In the early postoperative situation, 41% of the physicians considered FET PET helpful. In patients with recurrent glioma, 95% of the referring physicians considered FET PET as important or very important for differentiating tumour recurrence from treatment-related changes (e.g., pseudoprogression and radionecrosis), for the estimation of the recurrent tumour’s extent, and 91% for the planning of additional surgery or radiotherapy. Approximately 50% of physicians rated FET PET as essential for treatment monitoring, especially in glioma patients undergoing chemotherapy. Again, a more detailed analysis revealed differences in the assessment of the various specialist groups for this indication. While 83% of the neurologists rated FET PET as important in this indication, the fraction of neurosurgeons was 43%, and that of the radiotherapists only 20% (p < 0.001). In patients with brain metastases, 68% of the physicians considered FET PET important or very important for identifying suspected recurrence, and 50 % for treatment monitoring.
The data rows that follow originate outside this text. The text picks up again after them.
/-
Copyright (c) 2026. All rights reserved.
Released under Apache 2.0 license as described in the file LICENSE.
Authors: abc-iut cell, prover seat abc-iut-L4-t11 (gen 15; cell row «T10-5 IOTAOVER@SUM», sequel of «T10-4», L4-lead m191 (2)), over
abc-iut-w6-d025's sum of log-Frobenius settings (twinned over `⋉`: `Ltimes/LogFrobeniusSettingSum.lean`) and abc-iut-L4-t3's
add-on `IotaOver` (`Ltimes/LogFrobeniusIotaOver.lean`); everything consumed BY NAME.
-/
import Literature.AnabelianGeometry.AbsoluteAnabelian.Ltimes.LogFrobeniusSettingSum
import Literature.AnabelianGeometry.AbsoluteAnabelian.Ltimes.LogFrobeniusIotaOver
import HarnessLib

/-!
# [AbsTopIII] Def 5.4 (iv)/(vii): the add-on «`ι⊞_{v,ε}` lies over `Th•[Z]`» (`IotaOver`) is inherited by the SUM of two settings

S. Mochizuki, *Topics in absolute anabelian geometry III: global reconstruction algorithms*, J. Math. Sci. Univ. Tokyo 22 (2015)
939–1156 [MochizukiAbsTopIII2015]; manuscript `paper:url-5493eb38cbb7`: Def 5.4 (iv) p. 127 (the local functors "lie over `Th•[Z]`"),
Def 5.4 (vii) p. 128 (`ι⊞_{v,ε}`), Cor 5.10 (iv) p. 147 l. 29 (one picture over all of `V(F_mod)`).

WHY THIS FILE (cell row «T10-5», sequel of «T10-4 CONTACT-OBS@⋉-CARRIERS»).  At abc-iut-L4-t8's two-sided `⋉`-carrier
`genuineTwoSidedSumLtimes` (the DELTA #4 setting of record) the observable clauses of Cor 5.10 (iv) take abc-iut-L4-t3's add-on
`IotaOver` of the SUM as an input.  abc-iut-w6-d025's sum (`LogFrobeniusSettingLtimes.sum`) carries, at a place of the first index set,
`ι⊞₁ × (Λ₂ ⟶ 𝟭)` — the other factor's global object rides along through `twistToId` (the identity at a pre-log source, `logIsoId`
at the post-log source) — while the structure isomorphisms "lie over `Th•[Z]`" of the sum are the factorwise products with
`logOver` at the post-log source.  Hence `IotaOver` of the sum follows from `IotaOver` of the factors TOGETHER WITH the (evident,
but not recorded in the interface) compatibility of each factor's `logIsoId : log ≅ 𝟭` with its `logOver : log ⋙ proj ≅ proj`:
* the hypothesis «`logIsoId` lies over `logOver`» — `proj (logIsoId_X) = logOver_X` for every global object `X` — is taken as an
  explicit binder (no new named predicate; it holds by `rfl`/`map_id` at the cell's genuine carriers, where `log`, `logIsoId`,
  `logOver` are the identity / built from one isomorphism);
* ★ `iotaOver_sum` — `IotaOver Lt₁ → IotaOver Lt₂ → (logIsoId₁ over logOver₁) → (logIsoId₂ over logOver₂) → IotaOver (Lt₁.sum Lt₂)`.
MODEL-LEVEL bookkeeping over OUR successor typing; refereed pre-IUT material; nothing here bears on [IUTchIII] Cor. 3.12; no side
taken; typed ≠ proved.
-/

set_option autoImplicit false

universe u

open CategoryTheory

namespace Literature.AnabelianGeometry.AbsoluteAnabelian

namespace LogFrobeniusSettingLtimes

section TwistToId

variable {Vmod : Type u} {isArc : Vmod → Bool} (Lt : LogFrobeniusSettingLtimes Vmod isArc)

/-- componentwise form of `twistToId` over `Th•[Z]`: the identity at a pre-log source, `logOver` at the post-log source (under
«`logIsoId` lies over `logOver`»). [cite: MochizukiAbsTopIII2015, Def 5.4 (vii) p. 128] -/
theorem proj_map_twistToId_app (hl : ∀ X : Lt.X, Lt.proj.map (Lt.logIsoId.hom.app X) = Lt.logOver.hom.app X) :
    ∀ (c : Bool) (X : Lt.X), Lt.proj.map ((Lt.twistToId c).app X) = (Lt.twistOver c).hom.app X
  | false, X => by simp [twistToId, twistOver]
  | true, X => by simpa [twistToId, twistOver] using hl X

end TwistToId

section ProdHelpers

variable {A : Type*} [Category A] {B : Type*} [Category B] {C : Type*} [Category C] {D : Type*} [Category D]

/-- componentwise bookkeeping in a product category: first component of `eqToHom ≫ (α × β)_X`.
[cite: MochizukiAbsTopIII2015, Def 5.4 (vii) p. 128] -/
theorem fst_eqToHom_comp_prod_app {F G : A ⥤ B} {H K : C ⥤ D} (α : F ⟶ G) (β : H ⟶ K) (X : A × C)
    {P : B × D} (h : P = (F.prod H).obj X) :
    (eqToHom h ≫ (NatTrans.prod α β).app X).1 = eqToHom (congrArg Prod.fst h) ≫ α.app X.1 := by
  subst h
  simp

/-- componentwise bookkeeping in a product category: second component of `eqToHom ≫ (α × β)_X`.
[cite: MochizukiAbsTopIII2015, Def 5.4 (vii) p. 128] -/
theorem snd_eqToHom_comp_prod_app {F G : A ⥤ B} {H K : C ⥤ D} (α : F ⟶ G) (β : H ⟶ K) (X : A × C)
    {P : B × D} (h : P = (F.prod H).obj X) :
    (eqToHom h ≫ (NatTrans.prod α β).app X).2 = eqToHom (congrArg Prod.snd h) ≫ β.app X.2 := by
  subst h
  simp

end ProdHelpers

section Sum

variable {V₁ V₂ : Type u} {isArc₁ : V₁ → Bool} {isArc₂ : V₂ → Bool}
  {Lt₁ : LogFrobeniusSettingLtimes V₁ isArc₁} {Lt₂ : LogFrobeniusSettingLtimes V₂ isArc₂}

/-- the `IotaOver` equation of the sum at a place of the FIRST index set, componentwise, for a free twist parameter `c` and
an arbitrary `α` in the rôle of `ι⊞₁` (so that the case analysis on `c` is type-correct). [cite: MochizukiAbsTopIII2015, Def 5.4 (vii) p. 128] -/
theorem iotaOver_sum_aux_inl (c : Bool) (v : V₁) (ν₁ ν₂ : LogVertex (isArc₁ v))
    (α : frobeniusTwist Lt₁.log c ⋙ Lt₁.lam v ν₁ ⟶ Lt₁.lam v ν₂) (x₁ : Lt₁.X) (x₂ : Lt₂.X)
    (e₁ : (Lt₁.toE v).map ((Lt₁.forget v).map (α.app x₁)) =
      ((Lt₁.lamOver v ν₁).hom.app ((frobeniusTwist Lt₁.log c).obj x₁) ≫ (Lt₁.twistOver c).hom.app x₁) ≫
        (Lt₁.lamOver v ν₂).inv.app x₁)
    (e₂ : Lt₂.proj.map ((Lt₂.twistToId c).app x₂) = (Lt₂.twistOver c).hom.app x₂) :
    ((Lt₁.sum Lt₂).toE (.inl v)).map (((Lt₁.sum Lt₂).forget (.inl v)).map
        ((eqToHom (twist_comp_sumLam_inl Lt₁ Lt₂ c v ν₁) ≫ NatTrans.prod α (Lt₂.twistToId c)).app (x₁, x₂))) =
      (((Lt₁.sum Lt₂).lamOver (.inl v) ν₁).hom.app ((frobeniusTwist (Lt₁.sum Lt₂).log c).obj (x₁, x₂)) ≫
          ((Lt₁.sum Lt₂).twistOver c).hom.app (x₁, x₂)) ≫
        ((Lt₁.sum Lt₂).lamOver (.inl v) ν₂).inv.app (x₁, x₂) := by
  cases c
  · -- pre-log source: `Λ = 𝟭`, the carried factor rides along the identity
    dsimp only [LogFrobeniusSettingLtimes.sum, sumToE, sumForget, sumLam, sumLamOver, sumNplusCat, sumNCat, Cat.of,
      Bundled.of, twistOver, twistToId] at e₁ e₂ ⊢
    erw [NatTrans.comp_app, eqToHom_app, Category.assoc]
    apply CategoryTheory.Prod.hom_ext <;>
      simp [NatTrans.prod_app_fst, NatTrans.prod_app_snd, NatIso.prod_hom, NatIso.prod_inv, Iso.trans_hom, Iso.trans_inv,
        Functor.prod_map]
    · erw [fst_eqToHom_comp_prod_app, eqToHom_refl, Category.id_comp]
      simp only [frobeniusTwist_false, Functor.id_obj, Functor.leftUnitor_hom_app, Category.comp_id] at e₁
      exact e₁
    · erw [snd_eqToHom_comp_prod_app, eqToHom_refl, Category.id_comp, Category.id_comp, NatTrans.id_app,
        CategoryTheory.Functor.map_id]
      rfl
  · -- post-log source: `Λ = log`, the carried factor rides along `logIsoId`, read over `Th•[Z]` through `logOver`
    dsimp only [LogFrobeniusSettingLtimes.sum, sumToE, sumForget, sumLam, sumLamOver, sumNplusCat, sumNCat, Cat.of,
      Bundled.of, twistOver, twistToId] at e₁ e₂ ⊢
    erw [NatTrans.comp_app, eqToHom_app, Category.assoc]
    apply CategoryTheory.Prod.hom_ext <;>
      simp [NatTrans.prod_app_fst, NatTrans.prod_app_snd, NatIso.prod_hom, NatIso.prod_inv, Iso.trans_hom, Iso.trans_inv,
        Functor.prod_map]
    · erw [fst_eqToHom_comp_prod_app, eqToHom_refl, Category.id_comp]
      simp only [frobeniusTwist_true, Category.assoc] at e₁
      exact e₁
    · erw [snd_eqToHom_comp_prod_app, eqToHom_refl, Category.id_comp]
      erw [Category.id_comp, Category.comp_id]
      exact e₂

/-- the same at a place of the SECOND index set. [cite: MochizukiAbsTopIII2015, Def 5.4 (vii) p. 128] -/
theorem iotaOver_sum_aux_inr (c : Bool) (v : V₂) (ν₁ ν₂ : LogVertex (isArc₂ v))
    (α : frobeniusTwist Lt₂.log c ⋙ Lt₂.lam v ν₁ ⟶ Lt₂.lam v ν₂) (x₁ : Lt₁.X) (x₂ : Lt₂.X)
    (e₁ : Lt₁.proj.map ((Lt₁.twistToId c).app x₁) = (Lt₁.twistOver c).hom.app x₁)
    (e₂ : (Lt₂.toE v).map ((Lt₂.forget v).map (α.app x₂)) =
      ((Lt₂.lamOver v ν₁).hom.app ((frobeniusTwist Lt₂.log c).obj x₂) ≫ (Lt₂.twistOver c).hom.app x₂) ≫
        (Lt₂.lamOver v ν₂).inv.app x₂) :
    ((Lt₁.sum Lt₂).toE (.inr v)).map (((Lt₁.sum Lt₂).forget (.inr v)).map
        ((eqToHom (twist_comp_sumLam_inr Lt₁ Lt₂ c v ν₁) ≫ NatTrans.prod (Lt₁.twistToId c) α).app (x₁, x₂))) =
      (((Lt₁.sum Lt₂).lamOver (.inr v) ν₁).hom.app ((frobeniusTwist (Lt₁.sum Lt₂).log c).obj (x₁, x₂)) ≫
          ((Lt₁.sum Lt₂).twistOver c).hom.app (x₁, x₂)) ≫
        ((Lt₁.sum Lt₂).lamOver (.inr v) ν₂).inv.app (x₁, x₂) := by
  cases c
  · -- pre-log source
    dsimp only [LogFrobeniusSettingLtimes.sum, sumToE, sumForget, sumLam, sumLamOver, sumNplusCat, sumNCat, Cat.of,
      Bundled.of, twistOver, twistToId] at e₁ e₂ ⊢
    erw [NatTrans.comp_app, eqToHom_app, Category.assoc]
    apply CategoryTheory.Prod.hom_ext <;>
      simp [NatTrans.prod_app_fst, NatTrans.prod_app_snd, NatIso.prod_hom, NatIso.prod_inv, Iso.trans_hom, Iso.trans_inv,
        Functor.prod_map]
    · erw [fst_eqToHom_comp_prod_app, eqToHom_refl, Category.id_comp, Category.id_comp, NatTrans.id_app,
        CategoryTheory.Functor.map_id]
      rfl
    · erw [snd_eqToHom_comp_prod_app, eqToHom_refl, Category.id_comp]
      simp only [frobeniusTwist_false, Functor.id_obj, Functor.leftUnitor_hom_app, Category.comp_id] at e₂
      exact e₂
  · -- post-log source
    dsimp only [LogFrobeniusSettingLtimes.sum, sumToE, sumForget, sumLam, sumLamOver, sumNplusCat, sumNCat, Cat.of,
      Bundled.of, twistOver, twistToId] at e₁ e₂ ⊢
    erw [NatTrans.comp_app, eqToHom_app, Category.assoc]
    apply CategoryTheory.Prod.hom_ext <;>
      simp [NatTrans.prod_app_fst, NatTrans.prod_app_snd, NatIso.prod_hom, NatIso.prod_inv, Iso.trans_hom, Iso.trans_inv,
        Functor.prod_map]
    · erw [fst_eqToHom_comp_prod_app, eqToHom_refl, Category.id_comp]
      erw [Category.id_comp, Category.comp_id]
      exact e₁
    · erw [snd_eqToHom_comp_prod_app, eqToHom_refl, Category.id_comp]
      simp only [frobeniusTwist_true, Category.assoc] at e₂
      exact e₂

/-- ★ **`IotaOver` is inherited by the sum**: if the `ι⊞` of both factors lie over `Th•[Z]` and each factor's `logIsoId` lies over its
`logOver`, then the `ι⊞` of abc-iut-w6-d025's sum lie over `Th•[Z] = ℰ₁ × ℰ₂` — at a place of the first index set the first component is
the factor's own equation and the second is `proj₂ (twistToId₂) = twistOver₂` (symmetrically at a place of the second index set).
[cite: MochizukiAbsTopIII2015, Def 5.4 (vii) p. 128] -/
theorem iotaOver_sum (h₁ : Lt₁.IotaOver) (h₂ : Lt₂.IotaOver)
    (hl₁ : ∀ X : Lt₁.X, Lt₁.proj.map (Lt₁.logIsoId.hom.app X) = Lt₁.logOver.hom.app X)
    (hl₂ : ∀ X : Lt₂.X, Lt₂.proj.map (Lt₂.logIsoId.hom.app X) = Lt₂.logOver.hom.app X) :
    (Lt₁.sum Lt₂).IotaOver := by
  apply IotaOver.of_app
  rintro (v | v) ν₁ ν₂ ε ⟨x₁, x₂⟩
  · have e₁ := h₁.app v ε x₁
    dsimp only [LogFrobeniusSettingLtimes.lamTwistOver] at e₁ ⊢
    rw [sum_iota_inl]
    simp only [Iso.trans_hom, NatTrans.comp_app, Functor.associator_hom_app, Functor.isoWhiskerLeft_hom,
      Functor.whiskerLeft_app] at e₁ ⊢
    erw [Category.id_comp] at e₁
    erw [Category.id_comp]
    exact iotaOver_sum_aux_inl ν₁.isPostLog v ν₁ ν₂ (Lt₁.iota v ε) x₁ x₂ e₁
      (Lt₂.proj_map_twistToId_app hl₂ ν₁.isPostLog x₂)
  · have e₂ := h₂.app v ε x₂
    dsimp only [LogFrobeniusSettingLtimes.lamTwistOver] at e₂ ⊢
    rw [sum_iota_inr]
    simp only [Iso.trans_hom, NatTrans.comp_app, Functor.associator_hom_app, Functor.isoWhiskerLeft_hom,
      Functor.whiskerLeft_app] at e₂ ⊢
    erw [Category.id_comp] at e₂
    erw [Category.id_comp]
    exact iotaOver_sum_aux_inr ν₁.isPostLog v ν₁ ν₂ (Lt₂.iota v ε) x₁ x₂
      (Lt₁.proj_map_twistToId_app hl₁ ν₁.isPostLog x₁) e₂

end Sum

end LogFrobeniusSettingLtimes

end Literature.AnabelianGeometry.AbsoluteAnabelian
Regarding the fraction of patients for whom FET PET was considered beneficial, the highest values were again achieved for diagnosing recurrent gliomas (68 ± 22%) (Table 2) and was around 50% for other indications. The value of advanced MR procedures for the various indications compared to FET PET was rated as important or very important by approx. 50% of the referrers (Table 3).

In the survey’s final question, 100% of the referring physicians stated that FET PET availability is very important and should be approved for routine use (Table 4). About 90% stated that the availability of FET PET at the FZJ is sufficient for their needs and that FET PET needs to be available in specialised centres only.

4. Discussion

The study’s rationale was to obtain information on the clinical acceptance of FET PET in brain tumour diagnosis in an environment that reflects the clinical needs for this examination. The PET facility, which includes a cyclotron and a radiochemistry department, located at the FZJ, is not part of a single university hospital. Instead, it is open to neuro-oncological departments from several university hospitals and specialised centres. Since clinicians are usually under considerable time pressure when assessing the best medical treatment for their patients, they prefer to avoid examinations of little help in the clinical decision-making process. This particularly applies to examinations not available in their clinic. Therefore, there is a high probability that the referral spectrum at our institution reflects the clinical need for FET PET in decisive diagnostic questions, which an MRI did not answer satisfactorily.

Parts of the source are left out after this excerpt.